** DATA SECTION **

import Summits.SmoothPoincare4.SmoothPoincare4.Theorems.CongruenceShadowsAgkCor6SufficiencyStubSeamFlow
import Summits.SmoothPoincare4.SmoothPoincare4.Theorems.CongruenceShadowsAgkCor6SufficiencyStubSeamFormTube

/-!
# Stub `stub_transport` of line `lp-by-sphere-system-surgery` for crux `AgkCor6Sufficiency`, part 2:
# the drop onto a seam and the seam slabs (one trisection)
(item stmt-SmoothPoincare4-10894, routes CongruenceShadows / GroupTrisection; lead reshape r5, C;
registered helper stub `stub_transportSlabToolkit`)

For ONE trisection with its normalised presentation (`SpinePresentation`, `SeamForms`) and a seam
flow `SeamFlow9` of the seam coordinate `σ_m = G (refIdx m) - 1`, this file studies the DROP
`seamDrop G m φ x = φ x (-σ_m x)` onto the seam (Milnor's drop onto a regular level along the
normalised gradient flow) and the SEAM SLAB
`seamSlab … ε₂ = {x ∈ Nf | |σ_m x| < ε₂, seamDrop x ∉ closedTube (3 r₀)}` — the open set on which the
transport of spine neighbourhoods is defined by flow conjugation.  Proved: the drop lands on the
seam inside `N m`, the flow brings it back (`φ (drop x) (σ x) = x`), the slab is open, contains the
seam piece off `T(4 r₀)`, its drops lie in `Nf` off `T(3 r₀)`; in the tube the drop is the explicit
ray point with the same `ρ` and `p` (from `SeamFlow9.tube_form` and `σ = -2pq`); and the value of
the normalised presentation on `N m` is the band form on `T(10 r₀)` and the seam form `1 - σ`
unless `p < 6 r₀` (which forces the point into `T(9 r₀)`).

References: Abrams–Gay–Kirby, Geom. Topol. 22 (2018), proof of Thm. 5 [AbramsGayKirby2018];
Milnor, *Lectures on the h-cobordism theorem* (1965), proof of Thm. 3.4 [MilnorHCobordism1965].
-/

noncomputable section
/-- **`ρ|_{W_F} ⊗ ρ'|_{W_F} ≅ (ρ ⊗ ρ')|_{W_F}`** (Kronecker frame), for framed representations of
`Γ_F` restricted to the Weil group (`FramedRep.weilRestrict`). [folklore] -/
def FramedRep.weilRestrictTensorEquiv (ρ : FramedRep (absoluteGaloisGroup F) A m)
    (ρ' : FramedRep (absoluteGaloisGroup F) A n) :
    Representation.Equiv ((ρ.weilRestrict F).tprod (ρ'.weilRestrict F))
      ((ρ.tensor ρ').weilRestrict F) :=
  Representation.Equiv.mk (kroneckerFrame A m n) fun w => by
    rw [Representation.tprod_apply, weilRestrict_eq_toLin'_aux,
      weilRestrict_eq_toLin'_aux, weilRestrict_eq_toLin'_aux,
      FramedRep.tensor_apply, coe_glKronecker, kroneckerFrame_comp_map_toLin']

/-- **Unramified ⊗ unramified is unramified** (framed representations of `Γ_F`, `I_F = absInertia F`).
[cite: TateCorvallis1979, (4.1.6)] -/
theorem FramedRep.IsLocallyUnramified.tensor {ρ : FramedRep (absoluteGaloisGroup F) A m}
    {ρ' : FramedRep (absoluteGaloisGroup F) A n} (h : ρ.IsLocallyUnramified)
    (h' : ρ'.IsLocallyUnramified) : (ρ.tensor ρ').IsLocallyUnramified := fun σ hσ => by
  rw [FramedRep.tensor_apply, h σ hσ, h' σ hσ, glKronecker_one]

end WeilRestrict

end Literature.NumberTheory.GaloisRepresentations

/-! ### §3 Tensor products of isomorphisms of (Weil–Deligne) representations -/

/-- **`⊗` of isomorphisms of representations** (deliberate dot-notation extension of Mathlib's
`Representation.Equiv`, which has `IntertwiningMap.tensor` but no bundled equivalence version):
`e ⊗ e' : ρ ⊗ ρ' ≅ σ ⊗ σ'` (`TensorProduct.congr`). [folklore] -/
def Representation.Equiv.tprodCongr {k G V V' W W' : Type*} [CommSemiring k] [Monoid G]
    [AddCommMonoid V] [Module k V] [AddCommMonoid V'] [Module k V'] [AddCommMonoid W] [Module k W]
    [AddCommMonoid W'] [Module k W'] {ρ : Representation k G V} {σ : Representation k G W}
    {ρ' : Representation k G V'} {σ' : Representation k G W'} (e : ρ.Equiv σ) (e' : ρ'.Equiv σ') :
    (ρ.tprod ρ').Equiv (σ.tprod σ') :=
  Representation.Equiv.mk (TensorProduct.congr e.toLinearEquiv e'.toLinearEquiv) fun g =>
    TensorProduct.ext' fun v v' => by
      have h1 := e.toIntertwiningMap.isIntertwining ρ σ g v
      have h2 := e'.toIntertwiningMap.isIntertwining ρ' σ' g v'
      rw [Representation.Equiv.coe_toIntertwiningMap] at h1 h2
      simp only [LinearMap.coe_comp, Function.comp_apply, LinearEquiv.coe_coe, Representation.tprod_apply,
        TensorProduct.map_tmul, TensorProduct.congr_tmul]
      congr 1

** INSTRUCTIONS FOR THE TASK **
Your task is to copy each line of the listing that holds the word "Module".

** SOLUTION TO THIS EXERCISE **
    [AddCommMonoid V] [Module k V] [AddCommMonoid V'] [Module k V'] [AddCommMonoid W] [Module k W]
    [AddCommMonoid W'] [Module k W'] {ρ : Representation k G V} {σ : Representation k G W}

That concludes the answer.